[Source data]
import Summits.ResolutionOfSingularities.ResolutionOfSingularities.Theorems.DeepCrossCutKernels2
import HarnessLib

/-!
# DeepCrossCutKernels3 — decomp-res node «DeepCrossCut» §Y.0 RING KERNELS (lens-2 g21 rev7), file 3/3 of `DeepCrossCutKernels`

Content VERBATIM from §Y.0 (ring level) and the inhabitant kernels of the decomp-res lens-2 g21 node
`HOME/decomp-res-lens-2/g21/DeepCrossCut.lean`
(rev7, pin 607dfe85, 5 760 l; HOME = run/shared/lean/pub/decomp-res); CRITIC-LEDGER row 168 (RIDERS: the
scheme-level §Y — engines `DeepCrossExit` /
`NodeExit`, the deep leaf, `Deep.closes`, the re-location of `Cross.CrossSpecialRung` — is HELD until the critic's
(d′) window closes and is NOT in
these files); landing orders INBOX :712 (the §Y.0 decl list) + :770 (rev7 additions `deepNewt` …
`deepCrossNewtShape_insepVV7`).  The node's
l. 132–4440 restate the earlier lens-2 nodes VERBATIM and are DELETED here (landed as `PinchCut…` / `JetCut…` /
`PurityCut…` / `SplitCut…` /
`CylinderCut…` / `SpreadCut…` / `CrossCut…`; never two copies); these ring kernels are CommRing-generic and import
only the top of the
landed lens-2 column (`SplitCutKernels2`) for the opened namespaces; the FOUR comparison lemmas with g20's `crossWt`
/ `CrossShape`
(`deepWt_le_crossWt`, `crossWt_le_deepWt_self`, `deepCrossShape_self_iff`, `crossShape_of_deepCrossNewtShape_self`)
wait for `CrossCutLaw2` to land and
follow VERBATIM in `DeepCrossCutKernelsCross.lean` (dependency split, critic INBOX :799 «LAND NOW»).  Namespace
`…Theorems.DeepCrossCut` (the lens's `Theses.DeepCrossCut` is gate-reserved);
sections `DeepRing` ⊃ `NodeKernel`, `DeepKernel` and `InhabitantKernel`, the `variable` line, `open MvPolynomial`
and every declaration exactly as
in the lens; file split only (tree files ≤ 400 lines).  RING KERNELS ONLY: PROVED identities and monomial-ideal
bookkeeping (0 sorry) + the two
named inhabitants INSEP-vv7 = `z² + u₁⁵ + v²u₂⁷ /𝔽₂` (chart by chart) and the nodal `N`; no scheme-level statement,
no engine, no aside, no
route edit.  All `--supports stmt-ResolutionOfSingularities-29273` (`MaxContactCut.RungOne`, the lens-2 column
root); nothing closes it.

§Y.0 ring level: THE NODE WEIGHT `nodeWt` and the node / pivot letters `NodeShape` / `PivotShape` with their chart
identities; THE DEEP-CROSS
WEIGHT `deepWt`, `DeepCrossShape`, the rev7 NEWTON MEMBER IDEAL `deepNewt` with `DeepCrossNewtShape` (⇒
`DeepCrossShape`), the steep-pair weight `pairWt` / `SteepPairShape`,
the tower / chart identities `deep_towerOne` / `deep_vChart`; the INHABITANT KERNELS: `insepVV7_chart0…9`,
`insepVV7` / `deepFrame` /
`represent_INSEPvv7` / `deepCrossShape_insepVV7` / `deepCrossNewtShape_insepVV7` / `insepVV7_mem_sq_steep` /
`insepVV7_mem_sq_flat`, and the
nodal `nodalN` / `represent_nodalN` / `nodeShape_nodalN`.  PROVED kernels, VERBATIM (continued `…2` where the
400-line cap cuts).

Part 3/3 carries: `insepVV7_chart7`, `insepVV7_chart8`, `insepVV7_chart9`, `insepVV7`, `deepFrame`,
`represent_INSEPvv7`, `deepCrossShape_insepVV7`, `deepCrossNewtShape_insepVV7`, `insepVV7_mem_sq_steep`,
`insepVV7_mem_sq_flat`, `nodalN`, `represent_nodalN`, `nodeShape_nodalN`.

(Sources: Hironaka1967; CossartJannsenSaito2020 Ch. 2; CossartPiltant2008 Prop. 4.2; CossartPiltant2019 Rem. 3.2;
Hauser2010Kangaroo; Moh1987.)
-/

open CategoryTheory AlgebraicGeometry TopologicalSpace IsLocalRing
open Literature.AlgebraicGeometry.Resolution
open Summit.ResolutionOfSingularities.ResolutionOfSingularities.Theorems
open Summit.ResolutionOfSingularities.ResolutionOfSingularities.Theorems.WeakOrderReduction
open Summit.ResolutionOfSingularities.ResolutionOfSingularities.Theorems.DeltaFaceCutClasses
open Summit.ResolutionOfSingularities.ResolutionOfSingularities.Theorems.RelativeDeltaCut
open Summit.ResolutionOfSingularities.ResolutionOfSingularities.Theorems.CurveLeafExit
open Summit.ResolutionOfSingularities.ResolutionOfSingularities.Theorems.PinchCut
open Summit.ResolutionOfSingularities.ResolutionOfSingularities.Theorems.JetCut
open Summit.ResolutionOfSingularities.ResolutionOfSingularities.Theorems.PurityCut
open Summit.ResolutionOfSingularities.ResolutionOfSingularities.Theorems.SplitCut
open MvPolynomial

namespace Summit.ResolutionOfSingularities.ResolutionOfSingularities.Theorems.DeepCrossCut

section DeepRing

variable {R : Type} [CommRing R]

section DeepKernel

/-- INSEP-vv7, final chart 7 of the greedy package (coordinates `(E7, E6, E8)`; `x = E7 * E6 ^ 2 * E8`, `y = E6`, `t
= E7 * E6 * E8 ^ 2`,
`μ = E7 * E6 ^ 4 * E8 ^ 2`): the total transform of `Z² + x⁵ + t²y⁷` is `μ² · (Z² + F_σ)` with `F_σ = E7 ^ 3 * E6 ^
2 * E8 + E6`.  KERNEL (PROVED). [folklore] -/
theorem insepVV7_chart7 (Z E7 E6 E8 : R) :
    (Z * (E7 * E6 ^ 4 * E8 ^ 2)) ^ 2 + (E7 * E6 ^ 2 * E8) ^ 5 + (E7 * E6 * E8 ^ 2) ^ 2 * (E6) ^ 7 =
      (E7 * E6 ^ 4 * E8 ^ 2) ^ 2 * (Z ^ 2 + (E7 ^ 3 * E6 ^ 2 * E8 + E6)) := by
  ring

/-- INSEP-vv7, final chart 8 of the greedy package (coordinates `(x, E6, E7)`; `x = x * E6 ^ 2 * E7`, `y = E6`, `t = E6 * E7`,
`μ = E6 ^ 4 * E7`): the total transform of `Z² + x⁵ + t²y⁷` is `μ² · (Z² + F_σ)` with `F_σ = x ^ 5 * E6 ^ 2 * E7 ^ 3
+ E6`.  KERNEL (PROVED). [folklore] -/
theorem insepVV7_chart8 (Z x E6 E7 : R) :
    (Z * (E6 ^ 4 * E7)) ^ 2 + (x * E6 ^ 2 * E7) ^ 5 + (E6 * E7) ^ 2 * (E6) ^ 7 =
      (E6 ^ 4 * E7) ^ 2 * (Z ^ 2 + (x ^ 5 * E6 ^ 2 * E7 ^ 3 + E6)) := by
  ring

/-- INSEP-vv7, final chart 9 of the greedy package (coordinates `(x, E3, E6)`; `x = x * E3 ^ 2 * E6 ^ 2`, `y = E3 *
E6`, `t = E6`,
`μ = E3 ^ 3 * E6 ^ 4`): the total transform of `Z² + x⁵ + t²y⁷` is `μ² · (Z² + F_σ)` with `F_σ = x ^ 5 * E3 ^ 4 * E6
^ 2 + E3 * E6`.  KERNEL (PROVED). [folklore] -/
theorem insepVV7_chart9 (Z x E3 E6 : R) :
    (Z * (E3 ^ 3 * E6 ^ 4)) ^ 2 + (x * E3 ^ 2 * E6 ^ 2) ^ 5 + (E6) ^ 2 * (E3 * E6) ^ 7 =
      (E3 ^ 3 * E6 ^ 4) ^ 2 * (Z ^ 2 + (x ^ 5 * E3 ^ 4 * E6 ^ 2 + E3 * E6)) := by
  ring

end DeepKernel

end DeepRing

section InhabitantKernel

open MvPolynomial

/-- **THE DEEP TANGLE INHABITANT INSEP-vv7** [g21]: `z² + u₁⁵ + v²·u₂⁷ ∈ 𝔽₂[z, u₁, u₂, v]` (variables `0, 1, 2, 3` = the frame
`(z, u₁, u₂, v)`; g20's NEXT-g21 (c′): the flat branch `C₂ = V(z, u₁, v)` carries inert depth `d = 7 > m = 5`).
DEFINITION (support, the bed).
[folklore] -/
noncomputable def insepVV7 : MvPolynomial (Fin 4) (ZMod 2) :=
  X 0 ^ 2 + X 1 ^ 5 + X 3 ^ 2 * X 2 ^ 7

/-- The coordinate frame `(z, u₁, u₂, v)` of `𝔸⁴`.  DEFINITION (support). [folklore] -/
noncomputable def deepFrame : Fin 4 → MvPolynomial (Fin 4) (ZMod 2) := ![X 0, X 1, X 2, X 3]

/-- INSEP-vv7 in deep-cross presentation: corner `z²`, `ε₁ = ε₂ = 1`, `m = 5` (`q = 2`), `d = 7`, NO tail.  KERNEL
(PROVED). [folklore] -/
theorem represent_INSEPvv7 :
    insepVV7 = deepFrame 0 ^ 2 + 1 * deepFrame 1 ^ (2 * 2 + 1) + 1 * deepFrame 3 ^ 2 * deepFrame 2 ^ 7 + 0 := by
  simp only [insepVV7, deepFrame, Matrix.cons_val_zero, Matrix.cons_val_one, Matrix.head_cons, Matrix.cons_val_two,
    Matrix.tail_cons, Matrix.cons_val_three]
  ring

/-- **THE DEEP-CROSS LETTER HOLDS FOR INSEP-vv7 AT THE RING LEVEL** [g21; KERNEL (PROVED)]: `J = (INSEP-vv7)`, the
coordinate frame,
`q = 2`, `d = 7`: units `1, 1`, tail `0`, the principal ideal deep for all three weights (`deep_terms_mem_deepWt`,
`5 ≤ 7`).  CERTIFICATE
of the inhabitant's letter (scheme-level clauses read by hand / by the instrument: NODE-g21 §3). [folklore] -/
theorem deepCrossShape_insepVV7 : DeepCrossShape (Ideal.span {insepVV7}) deepFrame 2 7 := by
  refine ⟨1, 1, 0, isUnit_one, isUnit_one, Ideal.zero_mem _, ?_, ?_⟩
  · rw [← represent_INSEPvv7]
    exact Ideal.subset_span rfl
  · rw [Ideal.span_singleton_le_iff_mem, represent_INSEPvv7, add_zero]
    exact deep_terms_mem_deepWt deepFrame 1 1 2 7 (by norm_num)

/-- **THE NEWTON-TYPED DEEP-CROSS LETTER HOLDS FOR INSEP-vv7 AT THE RING LEVEL** [g21 rev7; KERNEL (PROVED)]: `J =
(INSEP-vv7)` is
principal, so `J ⊆ deepNewt` reduces to `f ∈ deepNewt` (`deep_terms_mem_deepNewt`, `5 ≤ 7`).  CERTIFICATE of the
inhabitant's letter under
the RE-TYPED member bound. [folklore] -/
theorem deepCrossNewtShape_insepVV7 : DeepCrossNewtShape (Ideal.span {insepVV7}) deepFrame 2 7 := by
  refine ⟨1, 1, 0, isUnit_one, isUnit_one, Ideal.zero_mem _, ?_, ?_⟩
  · rw [← represent_INSEPvv7]
    exact Ideal.subset_span rfl
  · rw [Ideal.span_singleton_le_iff_mem, represent_INSEPvv7, add_zero]
    exact deep_terms_mem_deepNewt deepFrame 1 1 2 7 (by norm_num)

/-- Both branches of INSEP-vv7 lie in the order-`2` locus at the ring level: the member lies in the SQUARE of the
prime `(z, u₁, u₂)` of the
steep branch …  KERNEL (PROVED). [folklore] -/
theorem insepVV7_mem_sq_steep :
    insepVV7 ∈ (Ideal.span {deepFrame 0, deepFrame 1, deepFrame 2} : Ideal (MvPolynomial (Fin 4) (ZMod 2))) ^ 2 := by
  rw [represent_INSEPvv7]
  have h0 : deepFrame 0 ∈ (Ideal.span {deepFrame 0, deepFrame 1, deepFrame 2} :
      Ideal (MvPolynomial (Fin 4) (ZMod 2))) := Ideal.subset_span (by simp)
  have h1 : deepFrame 1 ∈ (Ideal.span {deepFrame 0, deepFrame 1, deepFrame 2} :
      Ideal (MvPolynomial (Fin 4) (ZMod 2))) := Ideal.subset_span (by simp)
  have h2 : deepFrame 2 ∈ (Ideal.span {deepFrame 0, deepFrame 1, deepFrame 2} :
      Ideal (MvPolynomial (Fin 4) (ZMod 2))) := Ideal.subset_span (by simp)
  refine Ideal.add_mem _ (Ideal.add_mem _ (Ideal.add_mem _ ?_ ?_) ?_) (Ideal.zero_mem _)
  · exact Ideal.pow_mem_pow h0 2
  · rw [show (1 : MvPolynomial (Fin 4) (ZMod 2)) * deepFrame 1 ^ (2 * 2 + 1) = deepFrame 1 ^ 3 * deepFrame 1 ^ 2 by ring]
    exact Ideal.mul_mem_left _ _ (Ideal.pow_mem_pow h1 2)
  · rw [show (1 : MvPolynomial (Fin 4) (ZMod 2)) * deepFrame 3 ^ 2 * deepFrame 2 ^ 7 =
        (deepFrame 3 ^ 2 * deepFrame 2 ^ 5) * deepFrame 2 ^ 2 by ring]
    exact Ideal.mul_mem_left _ _ (Ideal.pow_mem_pow h2 2)

/-- … and in the SQUARE of the prime `(z, u₁, v)` of the flat branch.  KERNEL (PROVED). [folklore] -/
theorem insepVV7_mem_sq_flat :
    insepVV7 ∈ (Ideal.span {deepFrame 0, deepFrame 1, deepFrame 3} : Ideal (MvPolynomial (Fin 4) (ZMod 2))) ^ 2 := by
  rw [represent_INSEPvv7]
  have h0 : deepFrame 0 ∈ (Ideal.span {deepFrame 0, deepFrame 1, deepFrame 3} :
      Ideal (MvPolynomial (Fin 4) (ZMod 2))) := Ideal.subset_span (by simp)
  have h1 : deepFrame 1 ∈ (Ideal.span {deepFrame 0, deepFrame 1, deepFrame 3} :
      Ideal (MvPolynomial (Fin 4) (ZMod 2))) := Ideal.subset_span (by simp)
  have h3 : deepFrame 3 ∈ (Ideal.span {deepFrame 0, deepFrame 1, deepFrame 3} :
      Ideal (MvPolynomial (Fin 4) (ZMod 2))) := Ideal.subset_span (by simp)
  refine Ideal.add_mem _ (Ideal.add_mem _ (Ideal.add_mem _ ?_ ?_) ?_) (Ideal.zero_mem _)
  · exact Ideal.pow_mem_pow h0 2
  · rw [show (1 : MvPolynomial (Fin 4) (ZMod 2)) * deepFrame 1 ^ (2 * 2 + 1) = deepFrame 1 ^ 3 * deepFrame 1 ^ 2 by ring]
    exact Ideal.mul_mem_left _ _ (Ideal.pow_mem_pow h1 2)
  · rw [show (1 : MvPolynomial (Fin 4) (ZMod 2)) * deepFrame 3 ^ 2 * deepFrame 2 ^ 7 =
        deepFrame 2 ^ 7 * deepFrame 3 ^ 2 by ring]
    exact Ideal.mul_mem_left _ _ (Ideal.pow_mem_pow h3 2)

/-- **THE NODAL INHABITANT** [g21]: `z² + u·t·s + u⁵ ∈ 𝔽₂[z, u, t, s]` (variables `0, 1, 2, 3` = the frame `(z, u,
t, s)`): on `𝔸⁴_{𝔽₂}` its
top locus is EXACTLY `V(z,u,t) ∪ V(z,u,s)` (two regular branches, transversal in `V(z,u)`; `u⁵` kills the third
branch `V(z,t,s)` of the
pure node), `τ = 1` at the origin ONLY, `τ = 3` elsewhere on the branches (instrument `explore/bl2.py`, NODE-g21
§3).  In no earlier leaf:
not Top-isolated, no second letter.  DEFINITION (support, the bed). [folklore] -/
noncomputable def nodalN : MvPolynomial (Fin 4) (ZMod 2) :=
  X 0 ^ 2 + X 1 * X 2 * X 3 + X 1 ^ 5

/-- The nodal inhabitant in node presentation: `ε = 1`, tail `u⁵`.  KERNEL (PROVED). [folklore] -/
theorem represent_nodalN : nodalN = deepFrame 0 ^ 2 + 1 * deepFrame 1 * deepFrame 2 * deepFrame 3 + deepFrame 1 ^ 5 := by
  simp only [nodalN, deepFrame, Matrix.cons_val_zero, Matrix.cons_val_one, Matrix.head_cons, Matrix.cons_val_two,
    Matrix.tail_cons, Matrix.cons_val_three]
  ring

/-- **THE NODE LETTER HOLDS FOR THE NODAL INHABITANT AT THE RING LEVEL** [g21; KERNEL (PROVED)]: `ε = 1`, tail `u⁵ ∈ nodeWt c 7`
(`V₁ = V₂ = 5`, `ω = 10`), and the principal ideal lies in `nodeWt c 0`.  CERTIFICATE of the inhabitant's letter. [folklore] -/
theorem nodeShape_nodalN : NodeShape (Ideal.span {nodalN}) deepFrame := by
  have htail : deepFrame 1 ^ 5 ∈ nodeWt deepFrame 7 := by
    have h := monomial_mem_nodeWt deepFrame 7 0 5 0 0 (by omega) (by omega) (by omega)
    simpa using h
  refine ⟨1, deepFrame 1 ^ 5, isUnit_one, htail, ?_, ?_⟩
  · rw [← represent_nodalN]
    exact Ideal.subset_span rfl
  · rw [Ideal.span_singleton_le_iff_mem, represent_nodalN]
    exact Ideal.add_mem _ (by simpa [mul_assoc] using node_terms_mem_nodeWt deepFrame 1) (nodeWt_anti deepFrame (by omega) htail)

end InhabitantKernel

end Summit.ResolutionOfSingularities.ResolutionOfSingularities.Theorems.DeepCrossCut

#### Exercise requirements
Among the records, count every line where "principal" appears. Reply with the total alone.

#### Solution for this task
3